KYLS-FM
- Ironton, Missouri; United States;
- Broadcast area: Farmington, Missouri
- Frequency: 95.9 MHz
- Branding: Froggy 96

Programming
- Format: New country
- Affiliations: Fox News Radio

Ownership
- Owner: Dockins Broadcast Group, LLC
- Sister stations: KPWB; KPWB-FM;

History
- First air date: 1984
- Former call signs: KYLS (1983–1997)

Technical information
- Licensing authority: FCC
- Facility ID: 15655
- Class: C3
- ERP: 3,100 watts
- HAAT: 198.1 meters (650 ft)
- Transmitter coordinates: 37°39′59.6″N 90°34′39.3″W﻿ / ﻿37.666556°N 90.577583°W

Links
- Public license information: Public file; LMS;
- Website: Official website

= KYLS-FM =

KYLS-FM (95.9 FM, "Froggy 96") is a radio station broadcasting a new country music format.

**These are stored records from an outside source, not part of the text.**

import Summits.QuantumFields.YangMills.Theorems.SwapVirialDeficitSwapRingCommBox
import Summits.QuantumFields.YangMills.Theorems.SwapTwistDeficitPeriodicRingFloorLeaderEvent
import HarnessLib

/-!
# The product-Haar MASS of the σ-twisted nearly-commuting box of the σ-glued ring with an ARBITRARY measurable leader event:
# `Haar⁴(E)·ballVol(t₂)^{6L⁴−3} ≤ μ_L{F^S_0 ≤ 300L⁴(t₂+s)²}`
# (brick (α2-iv) of LEAD ym-line-sfw-p2 g93's fixed-`L` programme for `TT.twistTrace L β (2L)`; free-hands support of item stmt-QuantumFields-24197
# `SwapVirialDeficit.SwapGluedStiffness`)

The σ-twin of ✓`PeriodicRingFloor.pi_real_mul_ballVol_pow_le_ringMeasure_real_deficit_le`: the same tree-gauge host, letter translations and leader identification
`Fin.snoc (μ ↦ w(−ê_μ,μ)) (g 0) : Fin 4 → SU(2)` (✓`measure_leaderSet_eq`), with the leader event now inside the σ-TWISTED nearly-commuting quadruples
(`‖C_μC_ν − C_νC_μ‖_F ≤ s` for `μ, ν < 3`, `‖C₃·C_{σμ} − C_μ·C₃‖_F ≤ s`, `σ = swap 0 1`) and the deficit bound ✓`swapRingDeficit_le_of_commBox`, the transfer
✓`measureReal_swapDeficit_le_eq_fix`.  With a volume floor `≳ s⁷` for that event (three nearly commuting letters `s⁴` — the swap-central cone of commuting triples —
times the slaved letter `C₁ ≈ c⁻¹C₀c`, `s³`) this gives the log-free floor `c_L·e^{12βL⁴}·β^{−(9L⁴−1)} ≤ TT.twistTrace L β (2L)` (sequel).

* ★ `pi_real_mul_ballVol_pow_le_ringMeasure_real_swapDeficit_le`.

HONEST FRAMING: fixed-lattice Haar-measure bookkeeping; ⟨24197⟩, ⟨24194⟩ and every rung stay OPEN; the Yang–Mills mass gap is NOT proved; no summit is proved
by a line.  THEOREMS ONLY (0 `def`, 0 `sorry`), standard axioms.  Width seat ym-line-sfw-p2-w3 g61 (cell ym-idea-1, free hands), `--supports stmt-QuantumFields-24197`.
References: [cite: Chatterjee2016, Lemma 9.3]; [cite: Luscher1983, §2]; [cite: tHooft1979].
-/

set_option autoImplicit false

noncomputable section

open MeasureTheory
open scoped BigOperators ENNReal
open Literature.MathematicalPhysics.QuantumFieldTheory hiding SU2
open Literature.MathematicalPhysics.QuantumLattice

namespace Summit.QuantumFields.YangMills.Theorems.SwapVirialDeficit.SwapRing

open Summit.QuantumFields.YangMills.Theorems.FemtoTransferGap
open Summit.QuantumFields.YangMills.Theorems.FemtoTransferGap.TT
open Summit.QuantumFields.YangMills.Theorems.VirialFluxGap.RingDeficit
open Summit.QuantumFields.YangMills.Theorems.VirialFluxGap.FixSplit (card_offIdx)
open Summit.QuantumFields.YangMills.Theorems.SwapTwistDeficit.PeriodicRingFloor

variable {L : ℕ} [NeZero L]
import Mathlib
import HarnessLib
import Summits.Ventures.LatticeQCDFlow.Exactness.IMHCoupledEstimatorEmpiricalBernstein
import Summits.Ventures.LatticeQCDFlow.Scaling.AutoregressiveGaugeAllClosingColdExact

/-!
# LatticeQCDFlow / Scaling — the error bar of the exact all-closing conditioner (`A = Z/∏_ℓ c_{#C_ℓ}`) computed from the replicas' own scatter is honest: `P(|H̄_R − π f| ≥ √(2ℓ(Q̂_R + s)/R) + 2(c − a)ℓ/(3R) + (1 − A)^k(c − a)) ≤ 2e^{−ℓ} + exp(−Rs²/(2(c − a)⁴)) + R·(1 − A)^k·P(U_0 ≠ U′_0)` (Hausdorff `G`)

HONEST FRAMING: exact (Metropolis-corrected) sampling algorithms for lattice gauge theory;
figures of merit are autocorrelation/cost numbers at stated couplings and volumes; no
continuum-physics claim.

Venture `LatticeQCDFlow` (cell pub-lqcd), topic `Scaling`, FANOUT row 30 (lean-1, GEN-39) — OUR WORK, the gauge instance of this
generation's abstract `Exactness/IMHCoupledEstimatorEmpiricalBernstein` for the exact all-closing conditioner (`A = Z/∏_ℓ c_{#C_ℓ}`).  Setting as in
`Scaling/AutoregressiveGauge…CommonRandomNumbers` (GEN-36): the CRN pair kernel `K̂` feeds the SAME proposals and uniforms to two runs;
`A` is the sampler's acceptance at the cold configuration (displayed), `1/A` its cold weight.
Mutually independent coupled pairs from ONE initial coupling `ν̂` one update ahead; `a ≤ f ≤ c`; a reference value `θ ∈ [a, c]` declared in advance;
`Q̂_R = R⁻¹Σ_j (f(U_k^{(j)}) − θ)²` the read-outs' mean square scatter about `θ`; confidence parameter `ℓ ≥ 0`, slack `s > 0`:

* **`allClosing_crn_burnIn_empirical_certificate_target`** — `P(|R⁻¹Σ_{j<R} H_{k,N}(Z_j) − π f| ≥ √(2ℓ(Q̂_R + s)/R) + 2(c − a)ℓ/(3R) + (1 − A)^k(c − a)) ≤
  2e^{−ℓ} + exp(−Rs²/(2(c − a)⁴)) + R·(1 − A)^k·ν̂(U_0 ≠ U′_0)` — EVERY QUANTITY IN THE RADIUS IS PRINTED BY THE RUN.

NOT CLAIMED: the sample-variance (U-statistic) form; any value of `A`.  No `def`, no `sorry`, nothing cited as a fact.
-/

noncomputable section

namespace Summit.Ventures.LatticeQCDFlow.Theory2.Autoregressive

open MeasureTheory ProbabilityTheory Function Finset
open scoped ENNReal unitInterval
open Literature.MathematicalPhysics.QuantumFieldTheory Literature.MathematicalPhysics.QuantumLattice
open Summit.Ventures.LatticeQCDFlow.Exactness Summit.Ventures.LatticeQCDFlow.Scoring

variable {d L : ℕ} [NeZero L] {G : Type*} [Group G] [TopologicalSpace G] [IsTopologicalGroup G]
  [CompactSpace G] [SecondCountableTopology G] [MeasurableSpace G] [BorelSpace G]

/-- **THE EMPIRICAL BERNSTEIN CERTIFICATE** (the exact all-closing conditioner (`A = Z/∏_ℓ c_{#C_ℓ}`); Hausdorff `G`). [ours] -/
theorem allClosing_crn_burnIn_empirical_certificate_target [T2Space G] [MeasurableSingletonClass G] (hL : 2 ≤ L) {w : G → ℝ} (hw : Continuous w) {m M : ℝ} (hm0 : 0 < m)
    (hm : ∀ g, m ≤ w g) (hM : ∀ g, w g ≤ M) (hwinv : ∀ g, w g⁻¹ = w g)
    (T : Finset (Edge d L)) (C : Edge d L → Finset (Plaquette d L))
    (hCne : ∀ ℓ ∈ T, (C ℓ).Nonempty)
    (hCe : ∀ ℓ ∈ T, ∀ p ∈ C ℓ, ℓ ∈ ({(p.1, p.2.1.1), (p.1.shift p.2.1.1, p.2.1.2),
        (p.1.shift p.2.1.2, p.2.1.1), (p.1, p.2.1.2)} : Finset (Edge d L)))
    (hdisj : ∀ ℓ ∈ T, ∀ ℓ' ∈ T, ℓ ≠ ℓ' → Disjoint (C ℓ) (C ℓ'))
    (hcover : ∀ p : Plaquette d L, ∃ ℓ ∈ T, p ∈ C ℓ)
    (π q : Measure (GaugeConfig d L G)) [IsProbabilityMeasure π] [IsProbabilityMeasure q]
    (hπ : π = (Measure.pi fun _ : Edge d L => haarProbability G).withDensity fun U =>
      ENNReal.ofReal ((∏ p : Plaquette d L, w (plaquetteHolonomy U p.1 p.2.1.1 p.2.1.2)) /
        ∫ V, ∏ p : Plaquette d L, w (plaquetteHolonomy V p.1 p.2.1.1 p.2.1.2) ∂(Measure.pi fun _ : Edge d L => haarProbability G)))
    (hq : q = (Measure.pi fun _ : Edge d L => haarProbability G).withDensity fun U =>
      ENNReal.ofReal (∏ ℓ ∈ T, (∏ p ∈ C ℓ, w (plaquetteHolonomy U p.1 p.2.1.1 p.2.1.2)) /
          (∫ v, ∏ p ∈ C ℓ, w (plaquetteHolonomy (update U ℓ v) p.1 p.2.1.1 p.2.1.2) ∂(haarProbability G))))
    [Fact (Measurable (fun U =>
        (((∫ V, ∏ p : Plaquette d L, w (plaquetteHolonomy V p.1 p.2.1.1 p.2.1.2) ∂(Measure.pi fun _ : Edge d L => haarProbability G)) /
          ∏ ℓ ∈ T, (∫ v, ∏ p ∈ C ℓ, w (plaquetteHolonomy (update U ℓ v) p.1 p.2.1.1 p.2.1.2) ∂(haarProbability G))))⁻¹))]
    (Khat : Kernel (GaugeConfig d L G × GaugeConfig d L G) (GaugeConfig d L G × GaugeConfig d L G))
    [IsMarkovKernel Khat]
    (hK : ∀ z : GaugeConfig d L G × GaugeConfig d L G, Khat z =
      (q.prod (volume : Measure unitInterval)).map (fun p : GaugeConfig d L G × unitInterval =>
        ((if (p.2 : ℝ) * (fun U =>
        (((∫ V, ∏ p : Plaquette d L, w (plaquetteHolonomy V p.1 p.2.1.1 p.2.1.2) ∂(Measure.pi fun _ : Edge d L => haarProbability G)) /
          ∏ ℓ ∈ T, (∫ v, ∏ p ∈ C ℓ, w (plaquetteHolonomy (update U ℓ v) p.1 p.2.1.1 p.2.1.2) ∂(haarProbability G))))⁻¹) z.1 ≤ (fun U =>
        (((∫ V, ∏ p : Plaquette d L, w (plaquetteHolonomy V p.1 p.2.1.1 p.2.1.2) ∂(Measure.pi fun _ : Edge d L => haarProbability G)) /
          ∏ ℓ ∈ T, (∫ v, ∏ p ∈ C ℓ, w (plaquetteHolonomy (update U ℓ v) p.1 p.2.1.1 p.2.1.2) ∂(haarProbability G))))⁻¹) p.1 then p.1 else z.1),
          (if (p.2 : ℝ) * (fun U =>
        (((∫ V, ∏ p : Plaquette d L, w (plaquetteHolonomy V p.1 p.2.1.1 p.2.1.2) ∂(Measure.pi fun _ : Edge d L => haarProbability G)) /
          ∏ ℓ ∈ T, (∫ v, ∏ p ∈ C ℓ, w (plaquetteHolonomy (update U ℓ v) p.1 p.2.1.1 p.2.1.2) ∂(haarProbability G))))⁻¹) z.2 ≤ (fun U =>
        (((∫ V, ∏ p : Plaquette d L, w (plaquetteHolonomy V p.1 p.2.1.1 p.2.1.2) ∂(Measure.pi fun _ : Edge d L => haarProbability G)) /
          ∏ ℓ ∈ T, (∫ v, ∏ p ∈ C ℓ, w (plaquetteHolonomy (update U ℓ v) p.1 p.2.1.1 p.2.1.2) ∂(haarProbability G))))⁻¹) p.1 then p.1 else z.2))))
{Ω' : Type*} {mΩ' : MeasurableSpace Ω'} {μ : Measure Ω'} [IsProbabilityMeasure μ]
    {Z : ℕ → Ω' → (ℕ → GaugeConfig d L G × GaugeConfig d L G)} (ν : Measure (GaugeConfig d L G × GaugeConfig d L G)) [IsProbabilityMeasure ν]
    {f : GaugeConfig d L G → ℝ} (hf : Measurable f) {a c : ℝ} (ha : ∀ x, a ≤ f x) (hc : ∀ x, f x ≤ c) (k N : ℕ)
    (hZm : ∀ j, Measurable (Z j))
    (hlaw : ∀ j, μ.map (Z j) = Kernel.trajMeasure (X := fun _ : ℕ => GaugeConfig d L G × GaugeConfig d L G) ν
      (fun n : ℕ => Khat.comap (fun h : (i : ↥(Finset.Iic n)) → GaugeConfig d L G × GaugeConfig d L G => h ⟨n, Finset.mem_Iic.2 le_rfl⟩)
        (measurable_pi_apply _)))
    (hind : iIndepFun Z μ) {θ : ℝ} (hθ : θ ∈ Set.Icc a c) {ℓ : ℝ} (hℓ : 0 ≤ ℓ) {s : ℝ} (hs : 0 < s) {R : ℕ} (hR : 1 ≤ R) :
    μ.real {ω | Real.sqrt (2 * ℓ * ((R : ℝ)⁻¹ * ∑ j ∈ range R, (f ((Z j ω k).2) - θ) ^ 2 + s) / R) + 2 * (c - a) * ℓ / (3 * R) +
          (1 - (((∫ V, ∏ p : Plaquette d L, w (plaquetteHolonomy V p.1 p.2.1.1 p.2.1.2) ∂(Measure.pi fun _ : Edge d L => haarProbability G)) /
        ∏ ℓ ∈ T, ∫ h, w h ^ (C ℓ).card ∂(haarProbability G)))) ^ k * (c - a) ≤
        |(R : ℝ)⁻¹ * ∑ j ∈ range R, (f ((Z j ω k).2) + ∑ n ∈ range N, (f ((Z j ω (k + n)).1) - f ((Z j ω (k + n)).2))) -
          ∫ x, f x ∂(π)|} ≤
      2 * Real.exp (-ℓ) + Real.exp (-(R * s ^ 2) / (2 * (c - a) ^ 4)) + R * ((1 - (((∫ V, ∏ p : Plaquette d L, w (plaquetteHolonomy V p.1 p.2.1.1 p.2.1.2) ∂(Measure.pi fun _ : Edge d L => haarProbability G)) /
        ∏ ℓ ∈ T, ∫ h, w h ^ (C ℓ).card ∂(haarProbability G)))) ^ k * ν.real (Set.diagonal (GaugeConfig d L G))ᶜ) := by
  obtain ⟨hA, hρq, hmax, hρm, hρpos⟩ := allClosing_cold_acceptMass_eq hL hw hm0 hm hM hwinv T C hCne hCe hdisj hcover π q hπ hq
  set cold : GaugeConfig d L G := fun _ => (1 : G) with hcold
  set ρ : GaugeConfig d L G → ℝ := fun U =>
    ((∫ V, ∏ p : Plaquette d L, w (plaquetteHolonomy V p.1 p.2.1.1 p.2.1.2) ∂(Measure.pi fun _ : Edge d L => haarProbability G)) /
      ∏ ℓ ∈ T, (∫ v, ∏ p ∈ C ℓ, w (plaquetteHolonomy (update U ℓ v) p.1 p.2.1.1 p.2.1.2) ∂(haarProbability G))) with hρ
  have hw0' : ∀ U, 0 < (ρ U)⁻¹ := fun U => inv_pos.2 (hρpos U)
  have hπ' : (q.withDensity fun U => ENNReal.ofReal (ρ U)⁻¹) = π := withDensity_inv_density hρm hρpos hρq
  haveI : IsProbabilityMeasure (q.withDensity fun U => ENNReal.ofReal (ρ U)⁻¹) := by rw [hπ']; infer_instance
  have hone : ∫⁻ y, ENNReal.ofReal (ρ y)⁻¹ ∂q = ENNReal.ofReal 1 := by
    have h : π Set.univ = 1 := measure_univ
    rw [← hπ', withDensity_apply _ MeasurableSet.univ, Measure.restrict_univ] at h
    rw [h, ENNReal.ofReal_one]
  have hA' := imhAcceptMass_toReal_eq_of_forall_le (q := q) hw0' cold hmax zero_le_one hone
  have hrate : ((ρ cold)⁻¹)⁻¹ = ((∫ V, ∏ p : Plaquette d L, w (plaquetteHolonomy V p.1 p.2.1.1 p.2.1.2) ∂(Measure.pi fun _ : Edge d L => haarProbability G)) /
        ∏ ℓ ∈ T, ∫ h, w h ^ (C ℓ).card ∂(haarProbability G)) := by
    rw [← hA, hA', one_div]
  have h := crnLag_replicas_burnIn_empirical_certificate_target (q := q) hw0' hmax Khat hK ν hf ha hc k N hZm hlaw hind hθ hℓ hs hR (x₀ := cold)
  rw [hrate] at h
  rw [hπ'] at h
  exact h

end Summit.Ventures.LatticeQCDFlow.Theory2.Autoregressive

end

Licensed to Ironton, Missouri, United States, the station is owned by Dockins Broadcast Group, LLC, and features programming from Fox News Radio.

==History==
The Federal Communications Commission issued a construction permit for the station to Dockins Communications, Inc. on October 19, 1983. The station was assigned the call letters KYLS on December 5, 1983, and received its license to cover on September 24, 1984. On August 11, 1997, the station changed its call sign to the current KYLS-FM. The station's license is assigned to Dockins.